What to do if you don’t have receipts?

Are you experiencing a tax audit with missing receipts? It is indeed true that the IRS allows self-employed taxpayers to validate expenses via other means.

The IRS is only going to require evidence of the claimed business deductions that occurred during the audit process. So, have you lost your receipts? Recreate a history of your business expenses which took place during that time. While preparing your income tax returns, if you’re unable to access your receipts, then it is typically advisable to not claim expense deductions on the basis of a “wild guess.”

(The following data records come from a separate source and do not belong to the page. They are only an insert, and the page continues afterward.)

import Summits.QuantumAdvantage.QuantumAdvantage.Theorems.SosSandwichTransferPBDescent
import HarnessLib

/-!
# Crux `TransferPB` (stmt-QuantumAdvantage-15238, route SosSandwich), line `birth` — the descent computes EXACTLY the derived advisor

`Theorems/SosSandwichTransferPBMachineDefs.lean` fixed the advisor `derivedAdvisor F x g` (least-INDEX free
kept bit, `Fin.find`); `Theorems/SosSandwichTransferPBDescentDefs.lean` fixed the reference ALGORITHM
`descentAdvisor F x g` (heavy-prefix descent, candidate of least canonical number `strNum`, `List.argmin`).
Since the tree numbers the relevant bits by `strNum` (`bitEquiv_apply`), the two coincide for EVERY answer
function `g`:

* `descentPick_eq_of_pick_some`, `kept_of_descentAdvisor_pick` — a pick of the descent advisor is a kept bit
  whose string is the descent's pick;
* `descentAdvisor_pick_eq` — the picks agree (strNum-minimality among candidates = index-minimality among free
  kept bits);
* **`descentAdvisor_eq_derivedAdvisor`** — `descentAdvisor F x g = derivedAdvisor F x g`.

Hence the machine targets (M') of `Theorems/SosSandwichTransferPBMachineSplitKept.lean`
(`stub_pbOracleSimulation_of_nodeProblem_consistent`) and (M_desc) of `Theorems/SosSandwichTransferPBDescent.lean`
(`stub_pbOracleSimulation_of_descentMachines`) are the same statement. All proved.
Source: S. Aaronson, A. Ambainis, Theory Comput. 10 (2014), proof of Thm. 23 (p. 14: the least-index rule is
machine-implementable through an explicit numbering of the oracle strings).
-/

-- D-0017: single-conjunct summit ⇒ the duplicate `QuantumAdvantage.QuantumAdvantage` is mandated.
set_option linter.dupNamespace false

noncomputable section

namespace Summit.QuantumAdvantage.QuantumAdvantage.Cruxes.TransferPB.Birth

open Finset Literature.Computability.Cryptography Literature.Computability.Complexity
  Literature.Computability.QuantumComplexity Literature.Computability.QuantumComplexity.ClassicalSimulation

namespace SimTreePB

variable {F : QCircuitFamily cliffordT} {x : List Bool} {g : List Bool → Bool}

/-- The canonical number of a relevant bit's string is its index. [folklore] -/
theorem strNum_bitString (s : Fin (numOracleBits F x)) : strNum (bitString F x s) = s :=
  strNum_bitEquiv_symm F x s

/-- A pick of the descent advisor names the descent's picked string. [folklore] -/
theorem descentPick_eq_of_pick_some {ρ : List (Fin (numOracleBits F x) × Bool)} {s : Fin (numOracleBits F x)}
    (h : (descentAdvisor F x g).pick ρ = some s) :
    descentPick (fun u => g (encBlock F x ρ u)) (fun u => g (encSingleStr F x ρ u)) (oracleWidth F x)
        (ρ.map fun e => bitString F x e.1) = some (bitString F x s) := by
  unfold descentAdvisor at h
  dsimp only at h
  split at h
  · exact absurd h (by simp)
  · rename_i u hu
    split_ifs at h with hW
    simp only [Option.some.injEq] at h
    subst h
    rw [hu, bitString_bitEquiv hW]

/-- A pick of the descent advisor is a `Kept` bit. [folklore] -/
theorem kept_of_descentAdvisor_pick {ρ : List (Fin (numOracleBits F x) × Bool)} {s : Fin (numOracleBits F x)}
    (h : (descentAdvisor F x g).pick ρ = some s) : Kept F x g ρ s := by
  obtain ⟨-, hpre, hsgl, -⟩ := descentPick_some_spec (descentPick_eq_of_pick_some h)
  exact ⟨hpre, by rw [encSingle_eq_encSingleStr]; exact hsgl⟩

/-- **The picks of the descent advisor and of the derived advisor agree** (for EVERY `g`). [folklore] -/
theorem descentAdvisor_pick_eq (ρ : List (Fin (numOracleBits F x) × Bool)) :
    (descentAdvisor F x g).pick ρ = (derivedAdvisor F x g).pick ρ := by
  classical
  cases hd : (descentAdvisor F x g).pick ρ with
  | none =>
    have hnk := descentAdvisor_pick_none hd
    unfold derivedAdvisor
    dsimp only
    rw [dif_neg]
    rintro ⟨s, hs, hk⟩
    exact hnk s hs hk
  | some s =>
    obtain ⟨hfree, -⟩ := descentAdvisor_pick_some hd
    have hkept := kept_of_descentAdvisor_pick hd
    have hdp := descentPick_eq_of_pick_some hd
    have hex : ∃ s' : Fin (numOracleBits F x), s' ∉ ρ.map Prod.fst ∧ Kept F x g ρ s' := ⟨s, hfree, hkept⟩
    unfold derivedAdvisor
    dsimp only
    rw [dif_pos hex, Option.some.injEq, eq_comm, Fin.find_eq_iff]
    refine ⟨⟨hfree, hkept⟩, fun j hj hpj => ?_⟩
    -- the string of `j` is a candidate, so the descent's pick has a smaller-or-equal number
    have hcand : bitString F x j ∈ descentCands (fun u => g (encBlock F x ρ u)) (fun u => g (encSingleStr F x ρ u))
        (oracleWidth F x) (ρ.map fun e => bitString F x e.1) :=
      mem_descentCands_iff.2 ⟨length_bitString_lt j, mem_liveLevel_of_prefixes _ hpj.2.1,
        by rw [← encSingle_eq_encSingleStr]; exact hpj.2.2, by rw [mem_map_bitString_iff]; exact hpj.1⟩
    have hle := strNum_descentPick_le hdp hcand
    rw [strNum_bitString, strNum_bitString] at hle
    exact absurd (Fin.lt_def.1 hj) (not_lt.2 hle)

/-- Advisors are determined by their two fields. [folklore] -/
theorem Advisor.ext_pick_val {N : ℕ} {A B : Advisor N} (h1 : A.pick = B.pick) (h2 : A.val = B.val) : A = B := by
  cases A
  cases B
  simp only at h1 h2
  subst h1
  subst h2
  rfl

/-- **The heavy-prefix descent computes exactly the derived advisor**: `descentAdvisor F x g = derivedAdvisor F x g`
for every answer function `g`. [cite: AaronsonAmbainis2014, Thm. 23 (proof, p. 14)] -/
theorem descentAdvisor_eq_derivedAdvisor (g : List Bool → Bool) : descentAdvisor F x g = derivedAdvisor F x g :=
  Advisor.ext_pick_val (funext descentAdvisor_pick_eq) (funext fun ρ => by rw [descentAdvisor_val_eq]; rfl)

end SimTreePB

end Summit.QuantumAdvantage.QuantumAdvantage.Cruxes.TransferPB.Birth

end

But, How do you know if the IRS audits you ? The IRS will primarily take initiative to notify taxpayers through written correspondence or by phone, making it necessary to respond promptly and take appropriate actions.

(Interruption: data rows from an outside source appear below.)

import Summits.Ventures.Crystal3D.Theorems.StickyWulffConstantGenericWallFloorHStarSingle
import Summits.Ventures.Crystal3D.Theorems.StickyWulffConstantGenericWallFloorExactOnlyTransport
import HarnessLib

/-!
# E1h needs ONE certified row: the six equatorial closed stars `hStar u₀` are conjugate under the vertical mirrors of the anticuboctahedron
# (crux `GenericWallFloor`, stmt-Ventures-19480, kernel G; LAYER ROWS named input `HStarModel` / lane T `stub_E1h`; cf-p1 RULINGS (ccxi)(C), (ccxiii):
#  «six ExactOnly rows, or one by symmetry once 19480-p2 lands the symmetry lemma» — this is that lemma; machine owner 19480-p2 g14, 2026-08-29)

HONEST FRAMING. Venture `Summits/Ventures/Crystal3D` (cell `crystal3d-full`), route `route-Ventures-StickyWulffConstant`, helper for the crux
`GenericWallFloor` (stmt-Ventures-19480) / consumer `TextureLiminfV5` (stmt-Ventures-23912).  Pure symmetry bookkeeping; standard axioms; NO certificate
(the one remaining row `ExactOnly 0 (hStar (barlowPos 1 √(2/3) constHagg 0 1 0))` stays cf-p2's certified computation A12-583); F-C1 not moved.

THE POINT.  For an in-plane slot `v` the mirror `R_v` across `vᗮ` maps the h-dozen `hcpSlots` onto itself (the menu `⟪s, v⟫ ∈ {0, ±½, ±1}` and
`add_mem_hcpSlots_of_inner`), hence maps the closed star `hStar u` onto `hStar (R_v u)`; `ExactOnly` is invariant under rigid motions
(`ExactOnly.image`).  The six in-plane slots are one orbit of these mirrors (explicit two-step chains from `u₀ = (1,0,0)`), so:
* `reflect_mem_hcpSlots`, `image_reflect_hStar` — the transport of the star;
* `exactOnly_hStar_reflect` — `ExactOnly 0 (hStar u) → ExactOnly 0 (hStar (R_v u))`;
* **`exactOnly_hStar_of_one`** — ONE in-plane row gives all six; **`hStarModel_of_exactOnly_one`** — `ExactOnly 0 (hStar (barlowPos … 0 1 0)) → HStarModel`
  (with the hand lemma `singleDozen_hStar` of …HStarSingle).
WHAT THIS IS NOT: no proof of any `ExactOnly` row; F-C1 not moved.
-/

noncomputable section

namespace Summit.Ventures.Crystal3D.Theorems

open Finset
open Literature.MathematicalPhysics.StatisticalMechanics
open scoped InnerProductSpace

/-! ### The vertical mirrors of the anticuboctahedron -/

/-- **The mirror across an in-plane slot maps the h-dozen into itself.** -/
theorem reflect_mem_hcpSlots {v s : EuclideanSpace ℝ (Fin 3)} (hv : v ∈ fccSlots) (hv2 : v 2 = 0) (hs : s ∈ hcpSlots) :
    (ℝ ∙ v)ᗮ.reflection s ∈ hcpSlots := by
  have hvn : ‖v‖ = 1 := norm_eq_one_of_mem_fccSlots hv
  have hnv : -v ∈ fccSlots := neg_mem_fccSlots hv
  have hnv2 : (-v) 2 = 0 := by rw [PiLp.neg_apply, hv2, neg_zero]
  rw [reflection_unit_apply hvn]
  rcases inner_hcpSlots_inPlane_mem hs hv hv2 with h | h | h | h | h
  · -- `s = v`
    have hsv : s = v := by
      have hs1 : ‖s‖ = 1 := norm_eq_one_of_mem_hcpSlots hs
      have : ‖s - v‖ ^ 2 = 0 := by
        rw [@norm_sub_sq_real, hs1, hvn, h]; ring
      rw [sq_eq_zero_iff, norm_eq_zero, sub_eq_zero] at this
      exact this
    rw [h, hsv]
    have : v - (2 * (1 : ℝ)) • v = -v := by module
    rw [this]
    exact mem_hcpSlots_of_inPlane hnv hnv2
  · rw [h]
    have : s - (2 * (1 / 2 : ℝ)) • v = s + -v := by module
    rw [this]
    exact add_mem_hcpSlots_of_inner hs hnv hnv2 (by rw [inner_neg_right, h])
  · rw [h, mul_zero, zero_smul, sub_zero]; exact hs
  · rw [h]
    have : s - (2 * (-(1 / 2) : ℝ)) • v = s + v := by module
    rw [this]
    exact add_mem_hcpSlots_of_inner hs hv hv2 h
  · -- `s = −v`
    have hsv : s = -v := by
      have hs1 : ‖s‖ = 1 := norm_eq_one_of_mem_hcpSlots hs
      have : ‖s + v‖ ^ 2 = 0 := by
        rw [@norm_add_sq_real, hs1, hvn, h]; ring
      rw [sq_eq_zero_iff, norm_eq_zero, add_eq_zero_iff_eq_neg] at this
      exact this
    rw [h, hsv]
    have : -v - (2 * (-1 : ℝ)) • v = v := by module
    rw [this]
    exact mem_hcpSlots_of_inPlane hv hv2

/-- **The mirror transports the closed star**: `R_v '' hStar u = hStar (R_v u)`. -/
theorem image_reflect_hStar {v : EuclideanSpace ℝ (Fin 3)} (hv : v ∈ fccSlots) (hv2 : v 2 = 0) (u : EuclideanSpace ℝ (Fin 3)) :
    (hStar u).image (fun s => (ℝ ∙ v)ᗮ.reflection s) = hStar ((ℝ ∙ v)ᗮ.reflection u) := by
  classical
  set R := (ℝ ∙ v)ᗮ.reflection with hR
  have hRR : ∀ x, R (R x) = x := fun x => Submodule.reflection_reflection _ x
  have hinner : ∀ x y, ⟪R x, y⟫_ℝ = ⟪x, R y⟫_ℝ := fun x y => by
    rw [← LinearIsometryEquiv.inner_map_map R (R x) y, hRR]
  ext t
  simp only [hStar_eq, mem_image, mem_filter]
  constructor
  · rintro ⟨s, ⟨hs, hpos⟩, rfl⟩
    refine ⟨reflect_mem_hcpSlots hv hv2 hs, ?_⟩
    rw [hinner, map_neg, hRR]; exact hpos
  · rintro ⟨ht, hpos⟩
    refine ⟨R t, ⟨reflect_mem_hcpSlots hv hv2 ht, ?_⟩, hRR t⟩
    rw [hinner, map_neg]; exact hpos

/-- **`ExactOnly` of a closed star passes to the mirrored star.** -/
theorem exactOnly_hStar_reflect {v : EuclideanSpace ℝ (Fin 3)} (hv : v ∈ fccSlots) (hv2 : v 2 = 0) {u : EuclideanSpace ℝ (Fin 3)}
    (h : ExactOnly 0 (hStar u)) : ExactOnly 0 (hStar ((ℝ ∙ v)ᗮ.reflection u)) := by
  classical
  have h1 := h.image (ℝ ∙ v)ᗮ.reflection 0
  rw [map_zero, add_zero] at h1
  have himg : ((hStar u).image fun x => (ℝ ∙ v)ᗮ.reflection x + 0) = (hStar u).image fun s => (ℝ ∙ v)ᗮ.reflection s :=
    Finset.image_congr fun x _ => add_zero _
  rw [himg, image_reflect_hStar hv hv2] at h1
  exact h1

/-! ### The six in-plane slots are one orbit -/

/-- The six in-plane slots, explicitly. -/
theorem inPlane_slot_cases {u : EuclideanSpace ℝ (Fin 3)} (hu : u ∈ fccSlots) (hu2 : u 2 = 0) :
    u = barlowPos 1 (Real.sqrt (2 / 3)) constHagg 0 1 0 ∨ u = barlowPos 1 (Real.sqrt (2 / 3)) constHagg 0 0 1 ∨
    u = barlowPos 1 (Real.sqrt (2 / 3)) constHagg 0 1 (-1) ∨ u = barlowPos 1 (Real.sqrt (2 / 3)) constHagg 0 (-1) 0 ∨
    u = barlowPos 1 (Real.sqrt (2 / 3)) constHagg 0 0 (-1) ∨ u = barlowPos 1 (Real.sqrt (2 / 3)) constHagg 0 (-1) 1 := by
  have hh : 0 < Real.sqrt (2 / 3) := Real.sqrt_pos.2 (by norm_num)
  rw [fccSlots, mem_image] at hu
  obtain ⟨c, hc, rfl⟩ := hu
  simp only [fccSlotTriples, mem_insert, mem_singleton] at hc
  rcases hc with rfl | rfl | rfl | rfl | rfl | rfl | rfl | rfl | rfl | rfl | rfl | rfl <;>
    first
    | (exfalso; rw [barlowPos_apply_two] at hu2; push_cast at hu2; nlinarith)
    | simp

/-- Inner products of in-plane sites: `⟪(i,j), (i',j')⟫ = i i' + (i j' + j i')/2 + j j'`. -/
theorem inner_inPlane_sites (i j i' j' : ℤ) :
    ⟪barlowPos 1 (Real.sqrt (2 / 3)) constHagg 0 i j, barlowPos 1 (Real.sqrt (2 / 3)) constHagg 0 i' j'⟫_ℝ =
      i * i' + (i * j' + j * i') / 2 + j * j' := by
  rw [EuclideanSpace.inner_eq_star_dotProduct]
  simp [Fin.sum_univ_three, dotProduct]
  have h3 : Real.sqrt 3 * Real.sqrt 3 = 3 := Real.mul_self_sqrt (by norm_num)
  linear_combination (1 / 4 * (j : ℝ) * j') * h3

/-- **Two in-plane slots are never orthogonal** (the hexagon has no right angle). -/
private theorem inner_basal_slots_ne_zero {a b : EuclideanSpace ℝ (Fin 3)} (ha : a ∈ fccSlots) (ha2 : a 2 = 0) (hb : b ∈ fccSlots) (hb2 : b 2 = 0) :
    ⟪a, b⟫_ℝ ≠ 0 := by
  rcases inPlane_slot_cases ha ha2 with rfl | rfl | rfl | rfl | rfl | rfl <;>
    rcases inPlane_slot_cases hb hb2 with rfl | rfl | rfl | rfl | rfl | rfl <;>
      · rw [inner_inPlane_sites]; push_cast; norm_num

/-- A mirror step between explicit in-plane slots: if `⟪u, v⟫ = ½` then `R_v u = u − v`; if `u = v` then `R_v u = −u`. -/
theorem reflection_slot_of_inner_half {u v : EuclideanSpace ℝ (Fin 3)} (hv : ‖v‖ = 1) (h : ⟪u, v⟫_ℝ = 1 / 2) :
    (ℝ ∙ v)ᗮ.reflection u = u - v := by
  rw [reflection_unit_apply hv, h]; module

/-- The mirror across `v` sends `v` to `−v`. -/
theorem reflection_slot_self {v : EuclideanSpace ℝ (Fin 3)} (hv : ‖v‖ = 1) : (ℝ ∙ v)ᗮ.reflection v = -v := by
  rw [reflection_unit_apply hv, real_inner_self_eq_norm_sq, hv]; module

/-- **ONE ROW GIVES ALL SIX.**  If the closed star of ONE in-plane slot is exact-only, so are the closed stars of all six in-plane slots. -/
theorem exactOnly_hStar_of_one {u₀ : EuclideanSpace ℝ (Fin 3)} (hu₀ : u₀ ∈ fccSlots) (hu₀2 : u₀ 2 = 0) (h : ExactOnly 0 (hStar u₀)) :
    ∀ u ∈ fccSlots, u 2 = 0 → ExactOnly 0 (hStar u) := by
  intro u hu hu2
  have hu₀n : ‖u₀‖ = 1 := norm_eq_one_of_mem_fccSlots hu₀
  have hun : ‖u‖ = 1 := norm_eq_one_of_mem_fccSlots hu
  -- `−u₀` is exact-only too (mirror across `u₀` itself)
  have hneg : ExactOnly 0 (hStar (-u₀)) := by
    have := exactOnly_hStar_reflect hu₀ hu₀2 h
    rwa [reflection_slot_self hu₀n] at this
  have hnu₀ : -u₀ ∈ fccSlots := neg_mem_fccSlots hu₀
  have hnu₀2 : (-u₀) 2 = 0 := by rw [PiLp.neg_apply, hu₀2, neg_zero]
  -- one mirror step from `w` with `⟪w, u⟫ = ½`... we go from `u₀` or `−u₀` to `u` according to the sign of `⟪u₀, u⟫`
  have step : ∀ {w : EuclideanSpace ℝ (Fin 3)}, w ∈ fccSlots → w 2 = 0 → ExactOnly 0 (hStar w) → ⟪w, u⟫_ℝ = 1 / 2 → ExactOnly 0 (hStar u) := by
    intro w hw hw2 hE hwu
    -- mirror across the in-plane slot `w − u`
    have hvs : w - u ∈ fccSlots := sub_mem_fccSlots_of_inner_eq_half hw hu hwu
    have hv2 : (w - u) 2 = 0 := by rw [PiLp.sub_apply, hw2, hu2, sub_zero]
    have hvn : ‖w - u‖ = 1 := norm_eq_one_of_mem_fccSlots hvs
    have hwv : ⟪w, w - u⟫_ℝ = 1 / 2 := by
      rw [inner_sub_right, real_inner_self_eq_norm_sq, norm_eq_one_of_mem_fccSlots hw, hwu]; norm_num
    have := exactOnly_hStar_reflect hvs hv2 hE
    rwa [reflection_slot_of_inner_half hvn hwv, sub_sub_cancel] at this
  rcases inner_slots_mem hu₀ hu with h1 | h1 | h1 | h1 | h1
  · -- `u = u₀`
    have : u = u₀ := by
      have : ‖u₀ - u‖ ^ 2 = 0 := by rw [@norm_sub_sq_real, hu₀n, hun, h1]; ring
      rw [sq_eq_zero_iff, norm_eq_zero, sub_eq_zero] at this
      exact this.symm
    rw [this]; exact h
  · exact step hu₀ hu₀2 h h1
  · -- two in-plane slots are never orthogonal
    exact absurd h1 (inner_basal_slots_ne_zero hu₀ hu₀2 hu hu2)
  · -- `⟪u₀, u⟫ = −½`: go through `−u₀`
    exact step hnu₀ hnu₀2 hneg (by rw [inner_neg_left, h1, neg_neg])
  · -- `u = −u₀`
    have : u = -u₀ := by
      have : ‖u₀ + u‖ ^ 2 = 0 := by rw [@norm_add_sq_real, hu₀n, hun, h1]; ring
      rw [sq_eq_zero_iff, norm_eq_zero, add_comm, add_eq_zero_iff_eq_neg] at this
      exact this
    rw [this]; exact hneg

/-- **E1h FROM ONE ROW**: the single certified row `ExactOnly 0 (hStar (1,0,0))` (orbit A12-583 of the model anticuboctahedron) gives `HStarModel`. -/
theorem hStarModel_of_exactOnly_one (h : ExactOnly 0 (hStar (barlowPos 1 (Real.sqrt (2 / 3)) constHagg 0 1 0))) : HStarModel := by
  have hu₀ : barlowPos 1 (Real.sqrt (2 / 3)) constHagg 0 1 0 ∈ fccSlots := by
    rw [fccSlots, mem_image]; exact ⟨(0, 1, 0), by simp [fccSlotTriples], rfl⟩
  have hu₀2 : (barlowPos 1 (Real.sqrt (2 / 3)) constHagg 0 1 0) 2 = 0 := by rw [barlowPos_apply_two]; simp
  exact hStarModel_of_exactOnly (exactOnly_hStar_of_one hu₀ hu₀2 h)

end Summit.Ventures.Crystal3D.Theorems

end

In cases as dire as these, replying to verifiable records is the best approach to ensure you are in compliance with the rules and regulations presented by the IRS.

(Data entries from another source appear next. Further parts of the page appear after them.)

import Summits.AnomalousDissipation.AnomalousDissipation.Theorems.MomentParityDefs
import Summits.AnomalousDissipation.AnomalousDissipation.Theorems.MomentParityQuarticGateBasis
import Literature.Analysis.FluidPDE.CylindricalGenerator
import Literature.Analysis.FluidPDE.EnergySpaceTorusGalerkinProofs
import Literature.Analysis.FluidPDE.StokesTorusProofs

/-!
# Crux `EnsembleRealization` (stmt-AnomalousDissipation-0215) — line `augmented-lift`,
# (M1a) piece (L1) `stub_augCurrentLevelBasisTools`: the Galerkin basis and the rate bound

For every truncation order `N` we produce an `L²`-orthonormal basis `g₀, …, g_{D-1}` of the
real solenoidal mean-zero trigonometric polynomials on `T³` with spectrum in `freqBall N`, made of
smooth solenoidal mean-zero band-limited fields, which is complete
(`Σⱼ (u, gⱼ) gⱼ = P_N u` pointwise, for `u ∈ H` and for smooth solenoidal mean-zero test fields),
satisfies Bessel's inequality, and obeys the modewise RATE bound of the Riesz representer
`r_u = Σⱼ ⟨F(u), gⱼ⟩ gⱼ` of the tested Navier–Stokes generator on the ball `‖u‖ ≤ R`:
`‖r̂_u(k)‖ ≤ pathLip ν ‖f‖₁ R k − 1`.

* The basis is the orthonormal band basis `MomentParityQuarticGate.exists_bandBasis` of the tree
  (Gram–Schmidt of the Parseval frame of `P_N H`); completeness for every `u ∈ H` is obtained by
  applying its (band-limited) completeness clause to `P_N u ∈ galerkinSpace N ≤ H`
  (`Torus.toLp_fourierTruncate_mem_galerkinSpace`, `Torus.galerkinSpace_le_energySpace_holds`) and
  `(P_N u, gⱼ) = (u, gⱼ)` (`Torus.integral_inner_fourierTruncate_eq`); Bessel is Mathlib's
  `Orthonormal.sum_inner_products_le` for the `L²` classes.
* RATE (FMRT 2001, Ch. IV (1.7)–(1.9) bookkeeping). With `α = r̂_u(k)` test the generator against
  the single real mode `w = Re (e_k α)`: `w ∈ P_N H`, so by completeness and linearity
  `⟨F(u), w⟩ = Σⱼ (w, gⱼ) ⟨F(u), gⱼ⟩ = (r_u, w) = Re ⟪r̂_u(k), α⟫ = ‖α‖²`, while
  `|⟨F(u), w⟩| ≤ ‖α‖ (‖f‖₁ + |ν| 4π²|k|² ‖u‖ + 2π|k| ‖u‖²)` (`abs_nsGeneratorPairing_singleton_le`:
  `‖w‖_∞ ≤ ‖α‖`, `Δw = -4π²|k|² w`, `‖Dw(x) h‖ ≤ 2π |k·h| ‖α‖`). Hence `‖α‖ ≤ pathLip − 1`.

No definitions; namespace of the crux line.
-/

noncomputable section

How does the IRS choose who to audit?

Receiving an audit from IRS is definitely intimidating, requiring careful attention and proper documentation.The IRS can choose who to audit based on a combination of factors the IRS uses in order to determine the tax returns to analyze. Even though the exact criteria and the procedure the IRS follows is really not disclosed, there are a couple factors which may potentially trigger an audit. Some of them include:

  • High-Income Earners

Individuals with higher incomes, especially those who are in the top brackets, are likely to be called in for an IRS Tax audit more than those who are not. This is particularly because higher income levels generally encompass more sophisticated tax situations, with a larger potential for errors or omissions.

  • Unreported Income

You can be called for an IRS Tax audit if your tax returns have any discrepancies or inconsistencies in the reported income, including but not limited to unreported income resulting from investments, or similar sources, causing an unusual hike in red flags and increasing the likelihood of an audit!

  • Deduction Claims

An unusually large deduction claim, especially in contrast to the reported income, can potentially trigger an audit as well. This can potentially include deductions for charitable contributions, business expenses, or several other forms of deductions which rather appear disproportionate to the reported income. Cases like these often bring the IRS home!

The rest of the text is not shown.